Hydrogen atoms were added to the crystal structures, which are subsequently solvated using explicit water model (TIP3P)[64] and neutralized with sodium cations and chloride anions. Initially, 10 nanoseconds (ns) of isothermal-isobaric ensemble (NPT) molecular dynamics (MD) simulations were carried out, and then 1.1 microseconds (μs) of canonical ensemble (NVT) Langevin MD simulation at 300K were conducted. First 100 ns simulations were discarded as equilibration, and the following 1 μs simulation was used in the analysis. Three independent simulations with 1.1 μs length were carried out for each configuration, and total of 12 μs simulations were applied in the analysis. After solvation of the simulation systems, the numbers of TIP3P water molecules added are 7240, 7239, 9430, 9429 for native dark, transient dark, native light, and transient light configurations, respectively. For all simulations, SHAKE method was applied to constrain all bonds associated with hydrogen atoms. Step size of 2 femtosecond (fs) was used and simulation trajectories were saved every 100 picoseconds (ps). Cubic simulation box and periodic boundary condition were applied for all MD simulations. Electrostatic interactions were calculated using particle mesh Ewald (PME) method.[65] All simulations were carried out using CHARMM[66] simulation package version 41b1 with the support of graphics processing unit (GPU) calculations based on OpenMM.[67]

Markov state model

MSMBuilder[68] was employed to build Markov state model (MSM). To apply MSM, each frame needs to be assigned to a microstate, and transition probability was estimated between different states. To fulfill the “memoryless” assumption underlining MSM, transitions among microstates need to be faster than transitions among macrostates to avoid disguising important kinetic barriers. Therefore, constructing appropriate collective variables (CV) to describe a microstate is critical.[69, 70] Common methods to generate CVs include time structure based independent analysis (t-ICA)[71] and principal component analysis (PCA)[72]. In the current study, the RMSD values calculated with reference to crystal dark and light structures were used as CVs to describe the microstates. 30 ns were chosen as the lag time, and eight macrostates were chosen based on the ‘gaps’ in the implied timescale plot.
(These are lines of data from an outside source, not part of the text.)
import Summits.BirchSwinnertonDyer.BirchSwinnertonDyer.Theorems.ResidualThetaTransportAtTwoResidualSignedLambdaLowerCMAtTwoDeepHalfAwayTwoCharacterReadback
import Summits.BirchSwinnertonDyer.BirchSwinnertonDyer.Theorems.ResidualThetaTransportAtTwoResidualSignedLambdaLowerCMAtTwoAwayExhaustion
import Summits.BirchSwinnertonDyer.BirchSwinnertonDyer.Theorems.ResidualThetaTransportAtTwoResidualSignedLambdaLowerCMAtTwoRhoLayerPairingConj
import HarnessLib

/-!
# S4₀'s S₀-PIN TRANSFER: a class `x ∈ 𝐇¹_Γ(T_ρ)` whose reductions have the PRESCRIBED local classes `t n k w` built from `χ : PAway`
# (currency (α), the output of p697362) satisfies `locdS x = χ` for every S₀-side functional `locdS` carrying the frame's value pin

Route `ResidualThetaTransportAtTwo` (RTT), crux RSL_g `ResidualSignedLambdaLowerCMAtTwo` (stmt-BirchSwinnertonDyer-22608); seat
`prover-bsd-wall-tp2-p2x` g19 (`--supports 22608 --as helper`, closes nothing). THEOREMS ONLY (no definition, no named fact, no instance,
no notation, no `sorry`). BSD is not proved by any of this; RSL_g is not proved here.

WHY (STUB-PLAN rev 22 S96: «the (α) ↔ (β) reading is OWNED by the S4₀ S₀-pin transfer»). The S4₀ text concludes `∃ a ≠ 0, ∃ x, a • χ = πₐ.locdS x`.
The socket `DeepHalfAssemblyAway.exists_iwasawaH1_prescribed_of_levelwise_orthogonal` (p697362) delivers `x ∈ I.H` with
`loc_w(Sh_n(red_{2^k}(proj_n x))) = t n k w` for `n ≥ N₀` (currency (α)); `AwayCharacterReadback.exists_local_of_characters` (p701888) built `t n k w`
from `χ` with Mackey components `H¹(Φ_{c.out Γ_n}) (t n k w) = Sh(b n k w c)`, `χ w c ∘ j_{n,k} = (⟨b n k w c, ·⟩).val • 2^{-k}`; the frame's VALUE PIN
(`AwayPins.hlocdS`, currency (β)) reads `locdS x w c` on `j_{m,k} y` as `(⟨red(conj_{c.out} proj_m x), y⟩_{m,2^k,w}).val • 2^{-k}`. This file closes
the triangle WITH `a = 1`:

* **`layerLocOf_conjMap_reduce_eq_of_prescribed`** — from the (α) identity at `(n, k, w)` and the Mackey components: 
  `loc_n(c.out · red_{2^k}(proj_n x)) = b n k w c` (`cohomologyMap_resCoindFinHomR_localization_shapiroLift` + `shapiroLift_injective`).
* **`locdS_eq_of_prescribed`** — hence `locdS x = χ` in `PAway`: on `j_{m,k} y'` (`m ≥ max N₀ n_w`) both sides are the same layer pairing
  (`reduceH1CofreePkTorsion_conjMap`, `layerPairingOf_apply`), and the `j`-images exhaust `D_w` (w2's p700479 `exists_jAway_eq_of_le`).
  The pin is taken as HYPOTHESES (`locdS`, `hlocdS` = the two `AwayPins` fields verbatim with `π.ePk ↦ ePk`), so the lemma is pin-bundle-free.

References: [PerrinRiou1994Invent] §3.6.1; [Kato2004Asterisque] §13.8 (pp. 228–229); [GreenbergVatsal2000] §2 Prop. 2.4; [NeukirchSchmidtWingberg2008]
I §5 (1.5.6)–(1.5.7), I §6 (1.6.4); [SerreGaloisCohomology1997] I §2.2 Prop. 8.
-/

set_option autoImplicit false
-- the Theorems namespace of this sub repeats the summit name by design (D-0017 nested layout)
set_option linter.dupNamespace false

noncomputable section

open scoped Classical

namespace Summit.BirchSwinnertonDyer.BirchSwinnertonDyer.Theorems

namespace ThetaTransport.AwayTransfer

open CategoryTheory Function Field NumberField IsDedekindDomain
  Literature.NumberTheory.EllipticCurves Literature.NumberTheory.EllipticCurves.CyclotomicLayer
  Literature.NumberTheory.EllipticCurves.GreenbergSelmer
  Literature.NumberTheory.GaloisRepresentations Literature.NumberTheory.GaloisRepresentations.DiscreteGaloisModule
  Literature.NumberTheory.GaloisCohomology Literature.NumberTheory.EllipticCurves.Kato2004 ZpExtension
  Summit.BirchSwinnertonDyer.BirchSwinnertonDyer.Theorems.OnePair
open ThetaTransport.LayerPairingMackeyDual ThetaTransport.ProfiniteExhaustion

variable (S : Set (PadicAlgCl 2)) (ρ : FramedGaloisRep ℚ ↥(padicCoeffIntegers S) 2)
  (ePk : ∀ k : ℕ, ↥(AddSubgroup.torsionBy (Cofree ρ ↥(padicCoeffField S)) ((2 ^ k : ℕ) : ℤ)) →
    ↥(AddSubgroup.torsionBy (Cofree ρ ↥(padicCoeffField S)) ((2 ^ k : ℕ) : ℤ)) → AlgebraicClosure ℚ)
  (hμPk : ∀ k a b, ePk k a b ^ (2 ^ k) = 1)
  (hadd₁Pk : ∀ k a₁ a₂ b, ePk k (a₁ + a₂) b = ePk k a₁ b * ePk k a₂ b)
  (hadd₂Pk : ∀ k a b₁ b₂, ePk k a (b₁ + b₂) = ePk k a b₁ * ePk k a b₂)
  (hgalPk : ∀ k (σ : absoluteGaloisGroup ℚ) (a b : ↥(AddSubgroup.torsionBy (Cofree ρ ↥(padicCoeffField S)) ((2 ^ k : ℕ) : ℤ))),
    σ • ePk k a b = ePk k (cofreeTorsionGaloisModule S ρ _ σ a) (cofreeTorsionGaloisModule S ρ _ σ b))
  (κ : ZpExtension ℚ 2) (S₀ : Finset (HeightOneSpectrum (𝓞 ℚ))) {γ : absoluteGaloisGroup ℚ}
  (I : IwasawaH1DataCoeff (FramedGaloisRep.toGaloisRep ρ) 2 κ γ) (x : I.H)
  [instF : ∀ n : ℕ, Fintype (absoluteGaloisGroup ℚ ⧸ κ.layerSubgroup n)]
  (N₀ : ℕ)
  (b : ∀ (n k : ℕ) (w : ↥S₀), Cosets κ (w : HeightOneSpectrum (𝓞 ℚ)) → Dlev S κ ρ w n k)
  (t : ∀ (n k : ℕ) (w : ↥S₀), galoisCohomology
    (((cofreeTorsionGaloisModule S ρ ((2 ^ k : ℕ) : ℤ)).coind (κ.layerSubgroup n) (κ.isOpen_layerSubgroup n)).toLocal
      (Sum.inr (w : HeightOneSpectrum (𝓞 ℚ)))) 1)
  (hu : ∀ n, N₀ ≤ n → ∀ (k : ℕ) (w : ↥S₀) (c : Cosets κ (w : HeightOneSpectrum (𝓞 ℚ))),
    cohomologyMap (resCoindFinHomR (cofreeTorsionGaloisModule S ρ ((2 ^ k : ℕ) : ℤ)).toTopRep (κ.layerSubgroup n)
        (resGalOfEmb (closureEmb (K := ℚ) ((w : HeightOneSpectrum (𝓞 ℚ)).adicCompletion ℚ))) (c.out : absoluteGaloisGroup ℚ ⧸ κ.layerSubgroup n)) 1
        (t n k w) =
      layerShapiroOf (cofreeTorsionGaloisModule S ρ ((2 ^ k : ℕ) : ℤ)) κ w n (b n k w c))
  (hx : ∀ n k, N₀ ≤ n →
    ∀ {s : absoluteGaloisGroup ℚ ⧸ κ.layerSubgroup n → absoluteGaloisGroup ℚ}
      (hs : ∀ x : absoluteGaloisGroup ℚ ⧸ κ.layerSubgroup n, (s x : absoluteGaloisGroup ℚ ⧸ κ.layerSubgroup n) = x)
      (hs1 : s ((1 : absoluteGaloisGroup ℚ) : absoluteGaloisGroup ℚ ⧸ κ.layerSubgroup n) = 1),
      ∀ w : ↥S₀,
        galoisCohomology.localization
            ((cofreeTorsionGaloisModule S ρ ((2 ^ k : ℕ) : ℤ)).coind (κ.layerSubgroup n) (κ.isOpen_layerSubgroup n))
            (Sum.inr (w : HeightOneSpectrum (𝓞 ℚ))) 1
            (shapiroLift (cofreeTorsionGaloisModule S ρ ((2 ^ k : ℕ) : ℤ)).toTopRep (κ.layerSubgroup n) (κ.isOpen_layerSubgroup n)
              hs hs1 (reduceH1CofreePkTorsion S ρ k (κ.layerSubgroup n) (I.proj n x) :
                H1 (cofreeTorsionGaloisModule S ρ ((2 ^ k : ℕ) : ℤ)) (κ.layerSubgroup n))) = t n k w)

include hu hx in
/-- **The (α) identity + the Mackey components pin the conjugated layer localisations of `x`**: for `n ≥ N₀`,
`loc_n(c.out · red_{2^k}(proj_n x)) = b n k w c` at `w ∈ S₀` — apply `H¹(Φ_{c.out Γ_n})` to `loc_w(Sh(red proj x)) = t n k w`, read the left side
by `cohomologyMap_resCoindFinHomR_localization_shapiroLift` and the right side by the components, then cancel the (injective) Shapiro lift.
[cite: NeukirchSchmidtWingberg2008, I §5 (1.5.6)–(1.5.7), I §6 (1.6.4)] [cite: Kato2004Asterisque, §13.8 (p. 228)] -/
theorem layerLocOf_conjMap_reduce_eq_of_prescribed {n : ℕ} (hn : N₀ ≤ n) (k : ℕ) (w : ↥S₀)
    (c : Cosets κ (w : HeightOneSpectrum (𝓞 ℚ))) :
    layerLocOf (cofreeTorsionGaloisModule S ρ ((2 ^ k : ℕ) : ℤ)) κ w n
        (conjMap (cofreeTorsionGaloisModule S ρ ((2 ^ k : ℕ) : ℤ)).toTopRep (κ.layerSubgroup n) c.out 1
          (reduceH1CofreePkTorsion S ρ k (κ.layerSubgroup n) (I.proj n x) :
            H1 (cofreeTorsionGaloisModule S ρ ((2 ^ k : ℕ) : ℤ)) (κ.layerSubgroup n))) = b n k w c := by
  obtain ⟨s, hs, hs1⟩ := exists_reps_one (κ.layerSubgroup n)
  have h1 := cohomologyMap_resCoindFinHomR_localization_shapiroLift (cofreeTorsionGaloisModule S ρ ((2 ^ k : ℕ) : ℤ)) κ
    (w : HeightOneSpectrum (𝓞 ℚ)) n hs hs1 c.out
    (reduceH1CofreePkTorsion S ρ k (κ.layerSubgroup n) (I.proj n x) : H1 (cofreeTorsionGaloisModule S ρ ((2 ^ k : ℕ) : ℤ)) (κ.layerSubgroup n))
  rw [hx n k hn hs hs1 w, hu n hn k w c] at h1
  unfold layerShapiroOf at h1
  exact (shapiroLift_injective (localRepOf (cofreeTorsionGaloisModule S ρ ((2 ^ k : ℕ) : ℤ)) (w : HeightOneSpectrum (𝓞 ℚ)))
    (layerGroup κ (w : HeightOneSpectrum (𝓞 ℚ)) n) (isOpen_layerGroup κ (w : HeightOneSpectrum (𝓞 ℚ)) n)
    (layerReps_spec κ (w : HeightOneSpectrum (𝓞 ℚ)) n) (layerReps_one κ (w : HeightOneSpectrum (𝓞 ℚ)) n) h1).symm

variable (χ : PAway S κ ρ S₀)
  (hb : ∀ n, N₀ ≤ n → ∀ (k : ℕ) (w : ↥S₀) (c : Cosets κ (w : HeightOneSpectrum (𝓞 ℚ))) (y : Dlev S κ ρ w n k),
    χ w c (jAway S κ ρ w n k y) =
      (layerPairingH1Of (cofreeTorsionGaloisModule S ρ ((2 ^ k : ℕ) : ℤ)) (2 ^ k) (ePk k) (hμPk k) (hadd₁Pk k) (hadd₂Pk k) (hgalPk k)
          κ w n (b n k w c) y).val • ((((2 : ℚ) ^ k)⁻¹ : ℚ) : AddCircle (1 : ℚ)))
  (locdS : I.H →+ PAway S κ ρ S₀)
  (hlocdS : ∀ (w : ↥S₀) (c : Cosets κ (w : HeightOneSpectrum (𝓞 ℚ))) (m : ℕ), nfl (w : HeightOneSpectrum (𝓞 ℚ)) ≤ m →
    ∀ (k : ℕ) (x : I.H) (y : Dlev S κ ρ w m k),
    locdS x w c (jAway S κ ρ w m k y) =
      (layerPairingOf (cofreeTorsionGaloisModule S ρ ((2 ^ k : ℕ) : ℤ)) (2 ^ k) (ePk k) (hμPk k) (hadd₁Pk k) (hadd₂Pk k) (hgalPk k) κ w m
        (reduceH1CofreePkTorsion S ρ k (κ.layerSubgroup m)
          (conjMap (FramedGaloisRep.toGaloisRep ρ).toTopRep (κ.layerSubgroup m) c.out 1 (I.proj m x))) y).val •
        ((((2 : ℚ) ^ k)⁻¹ : ℚ) : AddCircle (1 : ℚ)))

include hu hx hb hlocdS in
set_option maxHeartbeats 1600000 in
-- the pin's `ρ`-coefficient layer-pairing terms make `whnf` during the rewrites expensive
/-- **The S₀-pin transfer with `a = 1`: `locdS x = χ`.** For `w ∈ S₀`, `c ∈ Cosets κ w` and `y ∈ D_w`, write `y = j_{m,k} y'` with
`m ≥ max N₀ n_w` (exhaustion, p700479); then `locdS x w c y = (⟨red(conj_{c.out} proj_m x), y'⟩).val • 2^{-k}` (the value pin),
`red ∘ conj = conj ∘ red` (`reduceH1CofreePkTorsion_conjMap`), `⟨a, y'⟩ = ⟨loc_m a, y'⟩` (`layerPairingOf_apply`), `loc_m(conj red proj x) = b m k w c`
(`layerLocOf_conjMap_reduce_eq_of_prescribed`), and `(⟨b m k w c, y'⟩).val • 2^{-k} = χ w c y`. [cite: PerrinRiou1994Invent, §3.6.1]
[cite: Kato2004Asterisque, §13.8 (pp. 228–229)] [cite: GreenbergVatsal2000, §2 Prop. 2.4] [cite: SerreGaloisCohomology1997, I §2.2 Prop. 8] -/
theorem locdS_eq_of_prescribed : locdS x = χ := by
  funext w c
  refine DFunLike.ext _ _ fun y ↦ ?_
  obtain ⟨m, hm, k, y', rfl⟩ := exists_jAway_eq_of_le S κ ρ (w : HeightOneSpectrum (𝓞 ℚ)) (max N₀ (nfl (w : HeightOneSpectrum (𝓞 ℚ)))) y
  have hmN : N₀ ≤ m := le_of_max_le_left hm
  have hmf : nfl (w : HeightOneSpectrum (𝓞 ℚ)) ≤ m := le_of_max_le_right hm
  rw [hlocdS w c m hmf k x y', hb m hmN k w c y', layerPairingOf_apply, reduceH1CofreePkTorsion_conjMap,
    layerLocOf_conjMap_reduce_eq_of_prescribed S ρ κ S₀ I x N₀ b t hu hx hmN k w c]

end ThetaTransport.AwayTransfer

end Summit.BirchSwinnertonDyer.BirchSwinnertonDyer.Theorems

end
Perron-cluster cluster analysis (PCCA)[73] implemented in MSMBuilder[68] was applied to cluster the microstate into the macrostates. All the equilibrium or steady state distribution was estimated from the transition probability among different macrostates. In building the MSM, the hyperparameters in MSMBuilder remained as the default setting, including ergodic cutoff being turned on, the reversibility of transition matrix being enforced using maximum likelihood method (MLE), the prior counts for the transition between states being set as zero, and the sliding window setting being turned on. The MSMBuilder used in current study is version 3.8.0.

Machine learning

Supervised machine learning model including artificial neural network and tree based models were used in the current research. A typical artificial neural network model consists of input layer, hidden layer and output layer with a number of nodes connected with each other. The training processes of artificial neural network model is a back propagation processes implemented in scikit-learn as a Python package.[43] The input data are extracted from the featurization results for each saved simulation frame from trajectories. The target label for each date point is the sequential number of each macrostate. In the artificial neural network model, starting with a random weight assigned to each node, each cycle of training is to minimize the total loss regarding with target label using stochastic gradient descent (SGD) algorithm until weight on each node converges to a minimum. The loss function is defined as (Eq 1) whereas y is the label predict by the model, is the correct label, ‖W‖ is the weights on the nodes, and a is named as L2 regulation term to regulate the model to avoid overfitting the weights.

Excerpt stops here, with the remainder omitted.